*** Begin section ***

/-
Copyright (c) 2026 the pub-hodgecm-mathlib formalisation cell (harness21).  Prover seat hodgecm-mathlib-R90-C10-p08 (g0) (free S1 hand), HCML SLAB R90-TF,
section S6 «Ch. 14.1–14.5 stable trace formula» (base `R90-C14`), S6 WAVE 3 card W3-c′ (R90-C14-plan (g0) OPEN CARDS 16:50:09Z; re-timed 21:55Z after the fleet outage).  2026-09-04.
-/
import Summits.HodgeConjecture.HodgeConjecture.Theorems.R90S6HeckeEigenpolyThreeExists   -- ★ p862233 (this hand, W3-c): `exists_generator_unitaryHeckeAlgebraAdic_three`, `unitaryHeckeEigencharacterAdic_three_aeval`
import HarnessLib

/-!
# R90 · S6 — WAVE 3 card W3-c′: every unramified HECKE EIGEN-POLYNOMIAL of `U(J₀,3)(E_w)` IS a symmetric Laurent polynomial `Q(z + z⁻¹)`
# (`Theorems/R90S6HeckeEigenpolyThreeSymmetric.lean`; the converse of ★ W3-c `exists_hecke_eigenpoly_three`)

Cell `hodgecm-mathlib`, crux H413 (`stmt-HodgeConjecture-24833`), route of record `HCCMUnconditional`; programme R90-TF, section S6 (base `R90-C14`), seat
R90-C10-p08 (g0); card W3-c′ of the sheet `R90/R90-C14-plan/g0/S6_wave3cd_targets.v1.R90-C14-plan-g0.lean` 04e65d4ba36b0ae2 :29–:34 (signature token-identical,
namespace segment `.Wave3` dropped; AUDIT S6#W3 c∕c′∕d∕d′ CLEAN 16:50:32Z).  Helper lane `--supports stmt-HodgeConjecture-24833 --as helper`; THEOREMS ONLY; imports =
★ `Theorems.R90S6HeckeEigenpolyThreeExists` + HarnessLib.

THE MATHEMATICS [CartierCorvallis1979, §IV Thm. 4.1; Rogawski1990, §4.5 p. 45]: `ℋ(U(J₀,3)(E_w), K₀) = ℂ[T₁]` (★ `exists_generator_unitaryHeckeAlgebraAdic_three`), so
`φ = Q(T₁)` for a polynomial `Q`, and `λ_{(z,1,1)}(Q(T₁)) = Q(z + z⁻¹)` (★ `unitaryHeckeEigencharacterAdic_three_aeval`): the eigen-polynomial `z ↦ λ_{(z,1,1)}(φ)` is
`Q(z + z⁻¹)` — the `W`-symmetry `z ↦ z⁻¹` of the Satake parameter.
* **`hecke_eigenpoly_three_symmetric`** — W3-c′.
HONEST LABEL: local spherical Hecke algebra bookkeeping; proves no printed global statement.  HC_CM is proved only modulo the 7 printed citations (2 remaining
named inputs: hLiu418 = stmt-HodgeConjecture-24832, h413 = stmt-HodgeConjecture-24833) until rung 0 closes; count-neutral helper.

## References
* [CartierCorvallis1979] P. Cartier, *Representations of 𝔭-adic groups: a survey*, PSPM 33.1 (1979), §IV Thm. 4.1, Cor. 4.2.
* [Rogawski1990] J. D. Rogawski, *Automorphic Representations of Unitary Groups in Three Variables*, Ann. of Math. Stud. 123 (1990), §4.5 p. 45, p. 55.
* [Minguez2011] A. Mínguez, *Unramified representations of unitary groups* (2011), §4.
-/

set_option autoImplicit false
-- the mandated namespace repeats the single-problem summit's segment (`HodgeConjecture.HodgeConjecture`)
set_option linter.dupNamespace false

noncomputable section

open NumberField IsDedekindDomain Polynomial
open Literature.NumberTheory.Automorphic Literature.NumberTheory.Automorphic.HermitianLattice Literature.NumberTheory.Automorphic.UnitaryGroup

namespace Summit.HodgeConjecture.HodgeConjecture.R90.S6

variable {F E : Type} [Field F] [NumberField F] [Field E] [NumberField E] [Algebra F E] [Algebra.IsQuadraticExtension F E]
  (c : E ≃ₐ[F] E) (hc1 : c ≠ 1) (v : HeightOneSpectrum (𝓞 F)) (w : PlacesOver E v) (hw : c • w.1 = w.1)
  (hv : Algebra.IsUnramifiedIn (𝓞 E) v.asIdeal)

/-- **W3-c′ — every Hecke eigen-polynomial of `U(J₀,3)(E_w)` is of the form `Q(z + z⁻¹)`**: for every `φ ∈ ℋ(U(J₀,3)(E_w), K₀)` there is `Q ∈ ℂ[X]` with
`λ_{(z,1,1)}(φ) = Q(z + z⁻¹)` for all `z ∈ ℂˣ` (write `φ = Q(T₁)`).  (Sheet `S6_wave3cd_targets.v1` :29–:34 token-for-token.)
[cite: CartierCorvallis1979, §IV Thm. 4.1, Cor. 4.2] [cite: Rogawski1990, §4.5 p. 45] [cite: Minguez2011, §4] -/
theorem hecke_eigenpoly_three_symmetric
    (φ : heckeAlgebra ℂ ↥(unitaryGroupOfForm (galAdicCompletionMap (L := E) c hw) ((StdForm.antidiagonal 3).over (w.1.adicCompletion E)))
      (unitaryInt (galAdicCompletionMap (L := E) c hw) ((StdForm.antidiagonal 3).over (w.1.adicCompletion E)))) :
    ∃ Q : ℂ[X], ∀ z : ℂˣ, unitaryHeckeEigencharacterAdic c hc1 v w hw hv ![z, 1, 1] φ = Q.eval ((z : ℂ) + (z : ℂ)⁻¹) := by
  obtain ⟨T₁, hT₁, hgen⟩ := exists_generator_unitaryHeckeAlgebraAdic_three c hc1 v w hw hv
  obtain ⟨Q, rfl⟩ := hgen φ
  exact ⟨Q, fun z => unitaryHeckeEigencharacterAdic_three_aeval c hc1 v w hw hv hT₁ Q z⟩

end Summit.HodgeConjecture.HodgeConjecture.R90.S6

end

*** End section ***
*** Begin section ***

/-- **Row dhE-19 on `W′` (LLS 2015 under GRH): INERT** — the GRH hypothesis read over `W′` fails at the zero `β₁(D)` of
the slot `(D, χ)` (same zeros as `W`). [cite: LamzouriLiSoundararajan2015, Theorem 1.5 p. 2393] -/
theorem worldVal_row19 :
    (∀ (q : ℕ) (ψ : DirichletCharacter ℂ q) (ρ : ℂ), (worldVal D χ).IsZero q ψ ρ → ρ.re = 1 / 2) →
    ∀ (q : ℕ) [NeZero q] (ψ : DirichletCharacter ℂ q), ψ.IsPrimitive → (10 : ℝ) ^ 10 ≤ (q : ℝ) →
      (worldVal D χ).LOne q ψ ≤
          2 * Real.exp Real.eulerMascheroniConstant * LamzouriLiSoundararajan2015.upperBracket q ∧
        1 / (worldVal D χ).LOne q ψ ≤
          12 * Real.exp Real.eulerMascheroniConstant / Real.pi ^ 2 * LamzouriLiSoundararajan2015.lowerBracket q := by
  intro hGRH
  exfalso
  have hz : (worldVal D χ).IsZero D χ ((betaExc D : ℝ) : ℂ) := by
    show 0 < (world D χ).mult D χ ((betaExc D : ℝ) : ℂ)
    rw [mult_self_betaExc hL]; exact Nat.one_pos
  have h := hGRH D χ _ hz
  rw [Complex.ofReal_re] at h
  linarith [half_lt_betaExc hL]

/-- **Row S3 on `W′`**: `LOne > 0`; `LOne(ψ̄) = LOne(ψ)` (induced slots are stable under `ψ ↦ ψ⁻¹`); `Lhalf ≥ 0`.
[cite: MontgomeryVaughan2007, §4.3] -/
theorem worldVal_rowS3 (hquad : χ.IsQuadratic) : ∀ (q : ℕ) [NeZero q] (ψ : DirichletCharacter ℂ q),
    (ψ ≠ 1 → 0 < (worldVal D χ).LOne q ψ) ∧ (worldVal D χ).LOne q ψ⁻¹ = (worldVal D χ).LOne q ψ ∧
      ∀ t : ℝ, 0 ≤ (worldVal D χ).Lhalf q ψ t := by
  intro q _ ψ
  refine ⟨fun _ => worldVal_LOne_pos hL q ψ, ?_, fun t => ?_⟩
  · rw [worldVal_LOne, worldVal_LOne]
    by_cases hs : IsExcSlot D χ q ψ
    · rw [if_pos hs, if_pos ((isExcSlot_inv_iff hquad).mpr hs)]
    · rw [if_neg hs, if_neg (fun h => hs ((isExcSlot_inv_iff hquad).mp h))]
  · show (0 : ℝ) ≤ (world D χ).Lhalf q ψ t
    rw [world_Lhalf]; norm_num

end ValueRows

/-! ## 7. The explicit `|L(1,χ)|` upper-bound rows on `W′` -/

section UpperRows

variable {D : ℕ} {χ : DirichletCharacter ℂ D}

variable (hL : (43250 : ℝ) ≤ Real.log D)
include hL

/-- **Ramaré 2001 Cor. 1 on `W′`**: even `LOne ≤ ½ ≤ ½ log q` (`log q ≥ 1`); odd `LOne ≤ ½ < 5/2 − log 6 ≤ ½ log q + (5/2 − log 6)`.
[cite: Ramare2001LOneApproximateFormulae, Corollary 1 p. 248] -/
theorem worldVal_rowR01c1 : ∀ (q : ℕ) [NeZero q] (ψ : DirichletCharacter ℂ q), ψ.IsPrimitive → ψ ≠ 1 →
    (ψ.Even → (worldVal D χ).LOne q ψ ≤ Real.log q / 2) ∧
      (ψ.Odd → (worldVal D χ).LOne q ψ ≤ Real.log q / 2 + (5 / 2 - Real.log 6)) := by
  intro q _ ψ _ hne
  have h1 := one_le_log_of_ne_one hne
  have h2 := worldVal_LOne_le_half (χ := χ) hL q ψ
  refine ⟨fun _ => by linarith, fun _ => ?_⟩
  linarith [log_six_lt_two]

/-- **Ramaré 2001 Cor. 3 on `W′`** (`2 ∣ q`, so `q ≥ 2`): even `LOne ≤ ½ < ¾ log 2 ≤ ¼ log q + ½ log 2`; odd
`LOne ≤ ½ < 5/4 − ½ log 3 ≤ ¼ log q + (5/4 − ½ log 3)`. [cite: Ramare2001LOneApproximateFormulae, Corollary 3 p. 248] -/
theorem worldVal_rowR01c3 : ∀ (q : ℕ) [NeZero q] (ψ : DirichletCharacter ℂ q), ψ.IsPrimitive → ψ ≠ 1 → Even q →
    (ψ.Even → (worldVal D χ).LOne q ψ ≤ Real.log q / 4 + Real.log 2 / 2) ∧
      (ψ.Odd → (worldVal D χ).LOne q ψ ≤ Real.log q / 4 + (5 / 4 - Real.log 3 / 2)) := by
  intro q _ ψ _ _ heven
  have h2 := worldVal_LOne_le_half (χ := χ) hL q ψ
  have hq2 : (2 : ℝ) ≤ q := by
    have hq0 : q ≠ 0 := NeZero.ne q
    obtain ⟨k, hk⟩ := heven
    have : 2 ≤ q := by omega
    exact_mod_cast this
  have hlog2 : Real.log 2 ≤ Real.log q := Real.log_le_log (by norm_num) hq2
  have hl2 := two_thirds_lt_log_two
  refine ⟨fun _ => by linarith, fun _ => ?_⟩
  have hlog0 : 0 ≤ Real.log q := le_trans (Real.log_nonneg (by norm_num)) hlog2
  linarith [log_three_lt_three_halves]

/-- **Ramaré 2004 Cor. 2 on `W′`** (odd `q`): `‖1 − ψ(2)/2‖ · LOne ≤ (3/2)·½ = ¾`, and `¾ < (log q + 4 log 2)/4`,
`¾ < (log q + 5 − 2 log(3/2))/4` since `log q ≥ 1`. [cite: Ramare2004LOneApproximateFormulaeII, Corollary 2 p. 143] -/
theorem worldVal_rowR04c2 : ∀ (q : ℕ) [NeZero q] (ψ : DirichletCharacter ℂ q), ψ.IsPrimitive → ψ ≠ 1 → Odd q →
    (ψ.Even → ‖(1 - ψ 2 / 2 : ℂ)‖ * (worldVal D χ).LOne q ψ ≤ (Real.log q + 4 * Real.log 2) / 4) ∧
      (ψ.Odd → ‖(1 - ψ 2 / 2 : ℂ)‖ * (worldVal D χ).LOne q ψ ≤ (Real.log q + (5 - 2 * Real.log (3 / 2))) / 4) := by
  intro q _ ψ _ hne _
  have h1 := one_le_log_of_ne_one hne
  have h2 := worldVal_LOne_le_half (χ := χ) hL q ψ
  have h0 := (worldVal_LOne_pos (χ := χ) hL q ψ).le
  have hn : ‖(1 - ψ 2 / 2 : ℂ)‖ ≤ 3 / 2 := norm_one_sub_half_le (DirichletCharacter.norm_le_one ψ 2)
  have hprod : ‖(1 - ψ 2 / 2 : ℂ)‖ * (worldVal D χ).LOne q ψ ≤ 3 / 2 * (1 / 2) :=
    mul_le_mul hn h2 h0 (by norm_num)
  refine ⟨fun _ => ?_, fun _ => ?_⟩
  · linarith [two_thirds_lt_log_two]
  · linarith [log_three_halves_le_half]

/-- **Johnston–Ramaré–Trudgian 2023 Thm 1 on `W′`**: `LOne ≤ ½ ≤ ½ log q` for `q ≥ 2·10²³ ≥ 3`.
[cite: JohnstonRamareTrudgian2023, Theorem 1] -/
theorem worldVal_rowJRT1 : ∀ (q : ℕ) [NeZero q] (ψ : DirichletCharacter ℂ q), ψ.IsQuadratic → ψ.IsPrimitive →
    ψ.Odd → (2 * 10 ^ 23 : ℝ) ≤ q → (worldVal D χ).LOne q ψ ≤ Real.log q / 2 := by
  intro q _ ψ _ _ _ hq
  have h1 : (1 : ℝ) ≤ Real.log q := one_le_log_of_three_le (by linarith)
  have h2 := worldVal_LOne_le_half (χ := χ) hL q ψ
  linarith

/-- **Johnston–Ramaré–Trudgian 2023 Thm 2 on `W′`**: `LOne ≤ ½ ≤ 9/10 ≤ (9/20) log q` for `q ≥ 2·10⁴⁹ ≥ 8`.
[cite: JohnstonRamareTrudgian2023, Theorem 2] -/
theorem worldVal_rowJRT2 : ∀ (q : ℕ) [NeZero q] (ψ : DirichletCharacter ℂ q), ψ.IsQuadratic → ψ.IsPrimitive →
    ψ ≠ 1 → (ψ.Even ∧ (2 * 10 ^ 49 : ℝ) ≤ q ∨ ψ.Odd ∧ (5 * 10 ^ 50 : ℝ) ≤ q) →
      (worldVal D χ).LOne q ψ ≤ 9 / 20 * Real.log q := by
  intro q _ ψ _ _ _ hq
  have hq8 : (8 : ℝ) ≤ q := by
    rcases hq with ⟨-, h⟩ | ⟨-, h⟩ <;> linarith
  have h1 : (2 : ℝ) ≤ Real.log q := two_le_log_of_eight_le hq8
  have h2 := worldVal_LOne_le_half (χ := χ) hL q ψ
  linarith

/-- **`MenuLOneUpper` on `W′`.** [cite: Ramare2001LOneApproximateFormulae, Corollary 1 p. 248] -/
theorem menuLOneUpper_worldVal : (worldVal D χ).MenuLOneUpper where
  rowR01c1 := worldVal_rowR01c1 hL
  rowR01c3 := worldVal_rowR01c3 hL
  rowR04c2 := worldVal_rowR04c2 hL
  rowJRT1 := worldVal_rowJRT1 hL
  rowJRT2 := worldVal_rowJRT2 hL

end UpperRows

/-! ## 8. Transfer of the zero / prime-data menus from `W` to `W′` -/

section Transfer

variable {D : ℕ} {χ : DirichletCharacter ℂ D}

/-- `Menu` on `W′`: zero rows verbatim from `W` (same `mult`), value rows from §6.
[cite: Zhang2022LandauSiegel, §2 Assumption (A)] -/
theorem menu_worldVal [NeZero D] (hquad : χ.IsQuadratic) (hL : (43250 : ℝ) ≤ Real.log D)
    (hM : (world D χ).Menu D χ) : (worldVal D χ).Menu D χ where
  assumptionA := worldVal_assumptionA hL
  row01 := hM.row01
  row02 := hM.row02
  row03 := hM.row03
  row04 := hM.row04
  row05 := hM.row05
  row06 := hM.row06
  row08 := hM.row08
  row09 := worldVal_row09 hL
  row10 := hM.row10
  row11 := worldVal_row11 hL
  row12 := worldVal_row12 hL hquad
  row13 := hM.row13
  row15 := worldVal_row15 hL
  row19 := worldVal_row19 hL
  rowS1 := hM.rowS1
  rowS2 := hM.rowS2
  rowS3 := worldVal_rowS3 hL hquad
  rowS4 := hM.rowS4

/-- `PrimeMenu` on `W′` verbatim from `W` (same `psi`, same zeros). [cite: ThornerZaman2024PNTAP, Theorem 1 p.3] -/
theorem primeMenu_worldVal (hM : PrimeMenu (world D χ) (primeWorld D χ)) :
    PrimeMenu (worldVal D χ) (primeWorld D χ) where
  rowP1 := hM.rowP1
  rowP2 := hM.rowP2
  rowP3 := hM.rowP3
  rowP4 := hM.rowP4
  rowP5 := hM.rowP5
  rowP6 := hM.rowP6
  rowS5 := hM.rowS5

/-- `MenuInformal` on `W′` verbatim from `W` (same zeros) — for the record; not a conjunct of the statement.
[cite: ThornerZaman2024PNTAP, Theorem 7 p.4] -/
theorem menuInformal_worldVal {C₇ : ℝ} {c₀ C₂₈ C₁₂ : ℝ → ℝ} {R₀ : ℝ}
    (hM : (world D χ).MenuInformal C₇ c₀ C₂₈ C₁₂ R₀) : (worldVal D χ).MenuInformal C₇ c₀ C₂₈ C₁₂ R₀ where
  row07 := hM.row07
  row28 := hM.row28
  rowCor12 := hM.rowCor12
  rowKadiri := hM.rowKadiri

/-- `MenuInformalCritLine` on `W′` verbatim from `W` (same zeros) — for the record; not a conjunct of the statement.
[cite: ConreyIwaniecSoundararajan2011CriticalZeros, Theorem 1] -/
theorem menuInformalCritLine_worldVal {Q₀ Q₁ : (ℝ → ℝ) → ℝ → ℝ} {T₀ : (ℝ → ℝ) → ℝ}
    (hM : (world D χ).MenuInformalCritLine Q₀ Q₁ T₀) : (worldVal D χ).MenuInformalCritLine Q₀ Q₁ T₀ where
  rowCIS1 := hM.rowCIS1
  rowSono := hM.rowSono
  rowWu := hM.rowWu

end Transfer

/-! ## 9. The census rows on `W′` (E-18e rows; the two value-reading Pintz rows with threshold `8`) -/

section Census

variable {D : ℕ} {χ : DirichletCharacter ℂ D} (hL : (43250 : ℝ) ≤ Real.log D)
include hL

*** End section ***
*** Begin section ***

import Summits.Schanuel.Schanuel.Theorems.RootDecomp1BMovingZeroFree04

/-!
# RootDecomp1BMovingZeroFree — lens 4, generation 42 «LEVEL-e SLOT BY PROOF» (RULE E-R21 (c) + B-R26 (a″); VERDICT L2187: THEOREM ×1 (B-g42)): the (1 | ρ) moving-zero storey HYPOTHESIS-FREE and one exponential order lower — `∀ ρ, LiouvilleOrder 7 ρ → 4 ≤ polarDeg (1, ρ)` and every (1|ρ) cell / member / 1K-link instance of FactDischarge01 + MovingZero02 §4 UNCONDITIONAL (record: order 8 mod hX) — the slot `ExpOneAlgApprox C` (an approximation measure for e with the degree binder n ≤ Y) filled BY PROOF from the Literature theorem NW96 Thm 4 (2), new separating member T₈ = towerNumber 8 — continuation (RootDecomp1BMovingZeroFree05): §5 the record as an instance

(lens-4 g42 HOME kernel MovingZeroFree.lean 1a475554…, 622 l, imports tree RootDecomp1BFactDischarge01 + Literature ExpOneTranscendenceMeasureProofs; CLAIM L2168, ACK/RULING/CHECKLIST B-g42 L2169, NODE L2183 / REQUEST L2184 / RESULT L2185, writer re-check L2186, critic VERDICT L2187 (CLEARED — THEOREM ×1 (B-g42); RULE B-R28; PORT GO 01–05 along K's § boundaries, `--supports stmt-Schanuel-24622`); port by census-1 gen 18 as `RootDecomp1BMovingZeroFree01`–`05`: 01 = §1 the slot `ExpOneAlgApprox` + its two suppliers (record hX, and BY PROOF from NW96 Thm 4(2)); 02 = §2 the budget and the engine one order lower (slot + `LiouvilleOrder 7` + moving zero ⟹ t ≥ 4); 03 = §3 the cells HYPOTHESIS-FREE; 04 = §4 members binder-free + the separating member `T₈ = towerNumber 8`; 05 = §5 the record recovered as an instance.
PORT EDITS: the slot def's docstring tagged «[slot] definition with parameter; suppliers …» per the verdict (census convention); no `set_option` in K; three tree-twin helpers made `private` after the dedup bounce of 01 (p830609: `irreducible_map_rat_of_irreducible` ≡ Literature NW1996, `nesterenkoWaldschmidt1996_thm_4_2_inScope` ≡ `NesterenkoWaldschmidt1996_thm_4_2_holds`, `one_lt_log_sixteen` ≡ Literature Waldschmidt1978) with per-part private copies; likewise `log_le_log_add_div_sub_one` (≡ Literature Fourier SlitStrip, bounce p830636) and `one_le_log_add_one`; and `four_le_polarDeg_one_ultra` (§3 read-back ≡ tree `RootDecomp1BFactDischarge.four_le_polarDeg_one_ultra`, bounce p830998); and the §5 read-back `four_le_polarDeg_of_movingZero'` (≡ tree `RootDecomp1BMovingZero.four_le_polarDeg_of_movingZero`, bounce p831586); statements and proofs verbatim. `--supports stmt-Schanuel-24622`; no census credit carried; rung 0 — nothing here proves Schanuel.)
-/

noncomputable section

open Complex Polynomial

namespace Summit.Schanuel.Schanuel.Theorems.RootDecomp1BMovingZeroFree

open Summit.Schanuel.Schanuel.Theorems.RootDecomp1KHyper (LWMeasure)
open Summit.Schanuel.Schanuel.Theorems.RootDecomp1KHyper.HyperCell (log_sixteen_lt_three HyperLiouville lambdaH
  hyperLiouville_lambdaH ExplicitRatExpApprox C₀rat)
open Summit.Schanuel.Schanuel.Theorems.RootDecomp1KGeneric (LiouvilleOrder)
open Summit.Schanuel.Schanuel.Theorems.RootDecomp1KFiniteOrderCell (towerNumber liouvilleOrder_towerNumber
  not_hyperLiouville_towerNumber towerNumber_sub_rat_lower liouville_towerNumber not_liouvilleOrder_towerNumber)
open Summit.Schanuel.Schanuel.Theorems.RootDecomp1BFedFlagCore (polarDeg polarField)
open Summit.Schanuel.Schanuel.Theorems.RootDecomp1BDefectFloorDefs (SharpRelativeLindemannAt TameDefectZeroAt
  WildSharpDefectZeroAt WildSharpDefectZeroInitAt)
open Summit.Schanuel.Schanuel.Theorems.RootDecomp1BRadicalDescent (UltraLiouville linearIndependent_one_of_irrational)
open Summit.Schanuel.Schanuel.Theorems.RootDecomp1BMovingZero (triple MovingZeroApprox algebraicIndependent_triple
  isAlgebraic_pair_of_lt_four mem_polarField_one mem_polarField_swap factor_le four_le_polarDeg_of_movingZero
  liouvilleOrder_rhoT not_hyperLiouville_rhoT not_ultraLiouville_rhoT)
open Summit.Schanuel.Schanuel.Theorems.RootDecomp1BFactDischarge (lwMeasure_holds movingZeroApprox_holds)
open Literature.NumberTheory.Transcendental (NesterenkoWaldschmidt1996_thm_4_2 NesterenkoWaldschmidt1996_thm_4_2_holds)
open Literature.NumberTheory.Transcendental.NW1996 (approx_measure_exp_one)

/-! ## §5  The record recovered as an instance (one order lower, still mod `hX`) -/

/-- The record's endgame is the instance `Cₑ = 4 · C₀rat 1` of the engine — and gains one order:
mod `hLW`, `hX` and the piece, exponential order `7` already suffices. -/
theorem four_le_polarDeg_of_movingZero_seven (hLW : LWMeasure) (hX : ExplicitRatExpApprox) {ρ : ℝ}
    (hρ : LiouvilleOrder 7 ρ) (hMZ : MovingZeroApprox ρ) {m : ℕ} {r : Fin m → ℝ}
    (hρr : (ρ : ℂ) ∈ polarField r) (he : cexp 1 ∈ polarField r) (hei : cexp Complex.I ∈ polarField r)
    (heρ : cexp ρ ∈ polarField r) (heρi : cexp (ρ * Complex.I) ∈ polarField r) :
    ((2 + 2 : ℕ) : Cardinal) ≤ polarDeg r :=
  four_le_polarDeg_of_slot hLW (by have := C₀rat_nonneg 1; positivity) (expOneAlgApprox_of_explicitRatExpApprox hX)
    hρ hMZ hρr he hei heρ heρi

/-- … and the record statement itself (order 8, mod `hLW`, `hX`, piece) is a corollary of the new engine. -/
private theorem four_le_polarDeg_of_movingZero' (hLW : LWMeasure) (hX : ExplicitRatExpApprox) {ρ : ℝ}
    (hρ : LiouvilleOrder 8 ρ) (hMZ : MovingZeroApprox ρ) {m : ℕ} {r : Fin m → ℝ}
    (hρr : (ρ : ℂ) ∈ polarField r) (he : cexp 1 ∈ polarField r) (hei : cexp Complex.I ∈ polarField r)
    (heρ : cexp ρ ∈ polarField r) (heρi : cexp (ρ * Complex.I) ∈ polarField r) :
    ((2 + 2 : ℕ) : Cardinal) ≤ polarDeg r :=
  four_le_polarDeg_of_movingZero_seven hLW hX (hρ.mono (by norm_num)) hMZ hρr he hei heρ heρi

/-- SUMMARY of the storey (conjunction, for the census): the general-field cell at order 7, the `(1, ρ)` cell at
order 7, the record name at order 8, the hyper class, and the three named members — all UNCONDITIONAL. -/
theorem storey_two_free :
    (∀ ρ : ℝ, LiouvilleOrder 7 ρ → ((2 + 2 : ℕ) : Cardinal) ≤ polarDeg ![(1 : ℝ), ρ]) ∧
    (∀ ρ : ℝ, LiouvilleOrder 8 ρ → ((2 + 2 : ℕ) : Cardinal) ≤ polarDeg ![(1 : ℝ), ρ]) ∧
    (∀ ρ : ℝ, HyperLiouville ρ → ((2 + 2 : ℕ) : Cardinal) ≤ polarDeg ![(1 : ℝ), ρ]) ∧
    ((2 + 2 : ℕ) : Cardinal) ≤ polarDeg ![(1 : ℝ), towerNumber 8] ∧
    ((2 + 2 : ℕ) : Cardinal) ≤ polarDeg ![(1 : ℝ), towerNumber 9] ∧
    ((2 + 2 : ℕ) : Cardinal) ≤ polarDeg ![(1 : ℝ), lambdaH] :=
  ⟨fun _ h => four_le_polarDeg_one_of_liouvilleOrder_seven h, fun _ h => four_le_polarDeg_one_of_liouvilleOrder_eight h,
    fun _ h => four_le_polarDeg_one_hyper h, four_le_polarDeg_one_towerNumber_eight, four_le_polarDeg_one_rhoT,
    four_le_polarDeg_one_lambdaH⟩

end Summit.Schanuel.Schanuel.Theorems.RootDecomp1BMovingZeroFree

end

*** End section ***

Try it
The required output is the stretch of entries above from the line containing "PrimeMenu (worldVal D" through the line containing "(hM : (world D χ).MenuInformal C₇", reproduced exactly.

Your solution
    PrimeMenu (worldVal D χ) (primeWorld D χ) where
  rowP1 := hM.rowP1
  rowP2 := hM.rowP2
  rowP3 := hM.rowP3
  rowP4 := hM.rowP4
  rowP5 := hM.rowP5
  rowP6 := hM.rowP6
  rowS5 := hM.rowS5

/-- `MenuInformal` on `W′` verbatim from `W` (same zeros) — for the record; not a conjunct of the statement.
[cite: ThornerZaman2024PNTAP, Theorem 7 p.4] -/
theorem menuInformal_worldVal {C₇ : ℝ} {c₀ C₂₈ C₁₂ : ℝ → ℝ} {R₀ : ℝ}
    (hM : (world D χ).MenuInformal C₇ c₀ C₂₈ C₁₂ R₀) : (worldVal D χ).MenuInformal C₇ c₀ C₂₈ C₁₂ R₀ where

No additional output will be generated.